So let me clarify (it will probably be a USCA show..) I have to be a member of the USCA to sign up for the show? 

How do I practice gaiting (are there any videos explaining it..?) 

ugh, the thought of showing my dog makes me so nervous, already LOL.  but..it is something on my bucket list of owning a GSD, so I would really like to do it. 

And well, if anyone knows of any SV-shows in the springtime within 5 or so hours drive of Chicago, feel free to let me know!


----------



## martemchik (Nov 23, 2010)

Where in northern Illinois are you located? I suggest finding a breed club or a conformation club and practicing/training with them. The GSDC of Wisconsin is located a bit north of the border and isn't the easiest to get to depending on where you are coming from, but there are very good conformation lessons and a lot of people that know what they're doing in those venues. Or you could try training with the Huertas.


----------



## Liesje (Mar 4, 2007)

No, you don't have to be a member of either organization to be in their shows if it's a club or regional show.

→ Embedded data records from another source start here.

/-!
# Outer separation of two arms in the six axis-compatible frames, with corner guards

Topic: Probability / Percolation; family `crit-perc` (`P = P_{1/2} = triSitePercolation half`). A
brick of the discharge of `Literature.Probability.Percolation.Nolin2008_twoArm_separation`
(Nolin 2008, Thm. 11 [arXiv 0711.4948: Thm. 10], `j = 2`, `σ = BW`; `ArmSeparation.lean`): the step
`f (K+1) ≤ g (K+1) + ε · f K` of the multi-scale scheme (`ArmSeparationScheme.lean`) for the
EXTERNAL extremities (Nolin 2008, §4.4, p. 12:
`A_{j,σ}(2^k,2^K) ⊆ Ã^{·/η'}(2^k,2^K) ∪ ({one of the U-shaped regions fails} ∩ A(2^k,2^{K-1}))`, and
"by independence of the two latter events,
`P(A(2^k,2^K)) ≤ P(Ã^{·/η'}(2^k,2^K)) + 4δ P(A(2^k,2^{K-1}))`").
`ArmSeparationOuter.lean` fences the outer tips in the rotated frames `rotConfig i`, and
`ArmSeparationExtSurgery.lean` / `ArmSeparationExtGuard.lean` record the corresponding step in those
frames (`OutTinyExt`, `OutTinyExtG`, `OutGoodG`); the landing line of `ArmSeparationOutCatch.lean`,
`ArmSeparationOutMove.lean`, … works instead, as for the internal extremities
(`ArmSeparationInnerFrames.lean`), in the axis-compatible frames `frameIso i` (`id, ρ, σ, -id, ρ⁴, -σ`),
with corner guards keeping the tips in the middle of their side (`GoodTip`). This file provides
the step in that form, reusing the one-configuration bad event `outBad` (failure behind side `0`,
or a missing corner guard about `extC₁ M = (2M, -2M)` or `extC₂ M = (2M, 0)`), its probability
bound `real_outBad_le`, its support `determinedBy_outBad` and the surgery
`ext_tip_bounds_of_guards` of `ArmSeparationExtGuard.lean`:

* `OutGoodFr M T k₀ K R₀ Kg ω` — none of the twelve framed / colour-exchanged configurations
  `frameConfig i ω`, `(frameConfig i ω)ᶜ` is in `outBad`;
* `OutMidTiny M n k₀ K R₀` — **the output of the outer separation step**: fenced arms
  (`TrapFencedArm`) with middle tips (`GoodTip`), the open one in some `frameConfig io ω`, the
  closed one in some `(frameConfig ic ω)ᶜ`;
* `exists_trapFencedArm_mid`, `armEvent_inter_outGoodFr_subset` — **surgery**:
  `armEvent ![true,false] n (2M) ∩ {OutGoodFr} ⊆ OutMidTiny` (the guards force the tips of the arms,
  which come from `Λ_M`, into the middle of the side);
* `real_not_outGoodFr_le` — `P(¬ OutGoodFr) ≤ 12 ((1 - c₄)^{T+1} + T (1 - c_F²)^K + 2 (1 - c_F²)^{Kg})`;
* `norm_of_mem_outBadFinset`, `outBad_congr_shell`, `outGoodFr_congr`, `determinedBy_setOf_outGoodFr`
  — `outBad` reads only sites of the shell `{M < |v| ≤ 4M}`, which the frames preserve, so
  `OutGoodFr` is determined by the sites of that shell, hence
* `real_armEvent_le_outStepFr` — **the step inequality**
  `P(A₂(n,2M)) ≤ P(OutMidTiny M n k₀ K R₀) + P(¬ OutGoodFr M …) · P(A₂(n,M))`
  (union bound, monotonicity of the arm event in the outer radius, product formula for events
  determined by disjoint site sets).

## References

* P. Nolin, *Near-critical percolation in two dimensions*, Electron. J. Probab. 13 (2008), §4.4,
  proof of Thm. 11, external extremities [arXiv 0711.4948: Thm. 10, p. 11–12]. [Nolin2008]
* H. Kesten, *Scaling relations for 2D-percolation*, Comm. Math. Phys. 109 (1987), Lemma 2. [Kesten1987]

Tree: `TrapFencedArm`, `exists_trapFencedArm`, `OutFail` (`ArmSeparationOuter.lean`);
`outFailFinset`, `lt_apply_zero_of_mem_outFailFinset` (`ArmSeparationOuterFail.lean`); `outBad`,
`GoodTip`, `extC₁`, `extC₂`, `ext_tip_bounds_of_guards`, `real_outBad_le`, `outBadFinset`,
`lt_apply_zero_of_mem_outBadFinset`, `determinedBy_outBad` (`ArmSeparationExtGuard.lean`);
`frameIso`, `frameConfig`, `real_preimage_frameConfig`, `pathIn_frameConfig`,
`exists_frame_symm_apply_zero_eq`, `triNorm_frameIso`, `triNorm_frameIso_symm`
(`ArmSeparationInnerFrames.lean`); `InGuard`, `trapScale`, `le_trapScale`, `one_le_trapScale`;
`armEvent_two_eq_inter`, `determinedBy_armEvent`, `armEvent_mono_holds`,
`mem_armEvent_one_iff_exists_pathIn`, `sitePercolation_real_inter_of_disjoint`.
-/

noncomputable section

open MeasureTheory Set

namespace Literature.Probability.Percolation

open LatticeModels

/-! ### The good event, the output event -/

/-- **Nothing fails around `∂Λ_{2M}`, framed version with corner guards**: none of the twelve
framed / colour-exchanged configurations `frameConfig i ω`, `(frameConfig i ω)ᶜ` (`i < 6`) is bad
(`outBad`: failure behind side `0`, or a missing corner guard). [cite: Nolin2008, §4.4 (arXiv 0711.4948: proof of Thm. 10, first step)] -/
def OutGoodFr (M T k₀ K R₀ Kg : ℕ) (ω : SiteConfig (Site 2)) : Prop :=
  ∀ i < 6, frameConfig i ω ∉ outBad M T k₀ K R₀ Kg ∧ (frameConfig i ω)ᶜ ∉ outBad M T k₀ K R₀ Kg

/-- **The output of the outer separation step** (Nolin's `Ã^{·/η'}(2^k, 2^K)`: the arms can be
made well-separated on the external boundary, at the microscopic scales `k₀ · 32^j`): in some frame
`io < 6` a fenced open arm of `frameConfig io ω` (`TrapFencedArm`: tip on side `0` of `∂Λ_{2M}`,
fenced protected tip, open paths of the annulus `{n ≤ |v| ≤ 2M}` from a site of norm `n`) with a
middle tip (`GoodTip`), and in some frame `ic < 6` a fenced closed arm (an open arm of
`(frameConfig ic ω)ᶜ`) with a middle tip. [cite: Nolin2008, §4.4 (arXiv 0711.4948: proof of Thm. 10, p. 12)] -/
def OutMidTiny (M n k₀ K R₀ : ℕ) : Set (SiteConfig (Site 2)) :=
  {ω | ∃ io < 6, ∃ ic < 6, (∃ Fo : TrapFencedArm M n k₀ K (frameConfig io ω), GoodTip M R₀ Fo.z) ∧
    ∃ Fc : TrapFencedArm M n k₀ K (frameConfig ic ω)ᶜ, GoodTip M R₀ Fc.z}

/-! ### Surgery: guards force middle tips -/

/-- **Fenced arms with middle tips exist off the bad event**: if `χ ∉ outBad` (no failure behind
side `0`, both corner guards present at scales `R₀ · 32^i`, `i < Kg`, with `2 · R₀ 32^i ≤ M`), then
every `χ`-open path of the annulus `{n ≤ |v| ≤ 2M}` from a site of norm `n ≤ M` to `trapO M`
yields a fenced arm (`exists_trapFencedArm`) whose tip is a middle tip
(`ext_tip_bounds_of_guards` applied to its own tip path). [cite: Nolin2008, §4.4 Lemma 15 and Thm. 11 (proof) (arXiv 0711.4948: Lemma 14, Thm. 10)] -/
theorem exists_trapFencedArm_mid {M n T k₀ K R₀ Kg : ℕ} (hnM : n ≤ M) (hR₀ : 1 ≤ R₀) (hRg : ∀ i < Kg, 2 * trapScale R₀ i ≤ M)
    {χ : SiteConfig (Site 2)} (hχ : χ ∉ outBad M T k₀ K R₀ Kg)
    {a y : Site 2} (ha : triNorm a = n) (hy : y ∈ trapO M) (hp : PathIn triGraph (triAnnSet n (2 * M) ∩ χ) a y) :
    ∃ F : TrapFencedArm M n k₀ K χ, GoodTip M R₀ F.z := by
  simp only [outBad, Set.mem_setOf_eq, not_or, not_not] at hχ
  obtain ⟨hfail, ⟨i₀, hi₀, hG₀⟩, ⟨i₁, hi₁, hG₁⟩⟩ := hχ
  simp only [OutFail, not_or, not_exists, not_and, ne_eq, not_not] at hfail
  obtain ⟨hT, hOK⟩ := hfail
  obtain ⟨F⟩ := exists_trapFencedArm hnM hT hOK ha hy hp
  have hk₀ : 1 ≤ trapScale R₀ i₀ := one_le_trapScale hR₀ _
  have hk₁ : 1 ≤ trapScale R₀ i₁ := one_le_trapScale hR₀ _
  have hmid := ext_tip_bounds_of_guards hk₀ (hRg i₀ hi₀) hk₁ (hRg i₁ hi₁) hG₀.1 hG₁.1
    (by rw [F.norm_a]; exact_mod_cast hnM) F.z_mem F.path_tip
  have hR₀k₀ : (R₀ : ℤ) ≤ trapScale R₀ i₀ := by exact_mod_cast le_trapScale R₀ i₀
  have hR₀k₁ : (R₀ : ℤ) ≤ trapScale R₀ i₁ := by exact_mod_cast le_trapScale R₀ i₁
  exact ⟨F, by omega, by omega⟩

/-- **An arm lands on side `0` of some frame.** If `ω ∈ armEvent ![b] n (2M)` (`n ≤ 2M`, `1 ≤ M`)
then for some `i < 6` the framed configuration `frameConfig i ω` has a colour-`b` `𝕋`-path of the
annulus `{n ≤ |v| ≤ 2M}` from a site `a` of norm `n` to a site of `trapO M` (the arm of
`mem_armEvent_one_iff_exists_pathIn`, carried by `(frameIso i)⁻¹` for the `i` placing its endpoint
on side `0`; the frames preserve the norm). [cite: Nolin2008, §4.4 (arXiv 0711.4948: proof of Thm. 10)] -/
theorem exists_trapO_pathIn_frame {b : Bool} {n M : ℕ} (hM : 1 ≤ M) (hn : n ≤ 2 * M) {ω : SiteConfig (Site 2)}
    (h : ω ∈ armEvent ![b] n (2 * M)) :
    ∃ i < 6, ∃ a y : Site 2, triNorm a = n ∧ y ∈ trapO M ∧
      PathIn triGraph (triAnnSet n (2 * M) ∩ {v | v ∈ frameConfig i ω ↔ b}) a y := by
  obtain ⟨x, hx, y, hy, hp⟩ := (mem_armEvent_one_iff_exists_pathIn hn).1 h
  rw [mem_triSphere_iff] at hx hy
  obtain ⟨i, hi, hi0⟩ := exists_frame_symm_apply_zero_eq y
  have hp' : PathIn triGraph (triAnnSet n (2 * M) ∩ {v | v ∈ ω ↔ b}) x y :=
    hp.mono fun v hv => ⟨⟨hv.1.1, by push_cast; exact hv.1.2⟩, hv.2⟩
  have hq := pathIn_frameConfig i hp'
  refine ⟨i, hi, (frameIso i).symm x, (frameIso i).symm y, by rw [triNorm_frameIso_symm i hi, hx], ?_, hq.mono ?_⟩
  · refine mem_trapO_of_apply_zero_eq hM (by rw [triNorm_frameIso_symm i hi, hy]; push_cast; ring) ?_
    rw [hi0, hy]; push_cast; ring
  · rintro w ⟨⟨v, hv, rfl⟩, hw⟩
    refine ⟨?_, hw⟩
    rw [mem_triAnnSet] at hv ⊢
    rw [show ((frameIso i).symm : triGraph ≃g triGraph) v = (frameIso i).symm v from rfl, triNorm_frameIso_symm i hi]
    exact hv

/-- **On the two-arm event, if nothing fails around `∂Λ_{2M}` and the corners are guarded, both
arms are fenced with middle tips**: `armEvent ![true,false] n (2M) ∩ {OutGoodFr} ⊆ OutMidTiny M n k₀ K R₀`
(`1 ≤ M`, `n ≤ M`, `1 ≤ R₀`, `2 · R₀ 32^i ≤ M` for `i < Kg`). [cite: Nolin2008, §4.4 (arXiv 0711.4948: proof of Thm. 10, first step)] -/
theorem armEvent_inter_outGoodFr_subset {M n T k₀ K R₀ Kg : ℕ} (hM : 1 ≤ M) (hnM : n ≤ M) (hR₀ : 1 ≤ R₀)
    (hRg : ∀ i < Kg, 2 * trapScale R₀ i ≤ M) :
    armEvent ![true, false] n (2 * M) ∩ {ω | OutGoodFr M T k₀ K R₀ Kg ω} ⊆ OutMidTiny M n k₀ K R₀ := by
  rintro ω ⟨harm, hgood⟩
  rw [armEvent_two_eq_inter] at harm
  obtain ⟨ho, hc⟩ := harm
  have hn2 : n ≤ 2 * M := by omega
  obtain ⟨io, hio, ao, yo, hao, hyo, hpo⟩ := exists_trapO_pathIn_frame hM hn2 ho
  obtain ⟨ic, hic, ac, yc, hac, hyc, hpc⟩ := exists_trapO_pathIn_frame hM hn2 hc
  rw [setOf_mem_iff_true] at hpo
  rw [setOf_mem_iff_false] at hpc
  exact ⟨io, hio, ic, hic, exists_trapFencedArm_mid hnM hR₀ hRg (hgood io hio).1 hao hyo hpo,
    exists_trapFencedArm_mid hnM hR₀ hRg (hgood ic hic).2 hac hyc hpc⟩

I need to show Nikon at a USCA show with a USCA judge. There's never been a show in MI and the one show we usually have "near" me (5 hours away) got cancelled.


----------



## Liesje (Mar 4, 2007)

bill said:


> Lies just curious how do you reg. With Nkc? Send a copy of akc papers? Also what kind of working events do they have? I have never dealt with Nkc. Thanks Bill
> 
> Sent from Petguide.com Free App


United Kennel Club: Application For Single Registration

The UKC is an old registry, over 100 years old. They have tons of events! Conformation, agility, obedience, rally, terrier racing, barn hunt, nosework, dock diving, lure coursing, weight pull, **** hunting.....


----------



## Smithie86 (Jan 9, 2001)

As owner - Make sure that your dog is micro-chipped and/or tattoo'd. Verify that chip will scan or tattoo visible.

As handler - make sure that the dog you are showing has a micro-chip and/or tattoo . 

The dogs must have one or the other for identification. You do not want to get to a show and find out the dog does not have any required identification. Most experienced show handlers know this and will confirm with owners and dogs that they are showing prior to show....


----------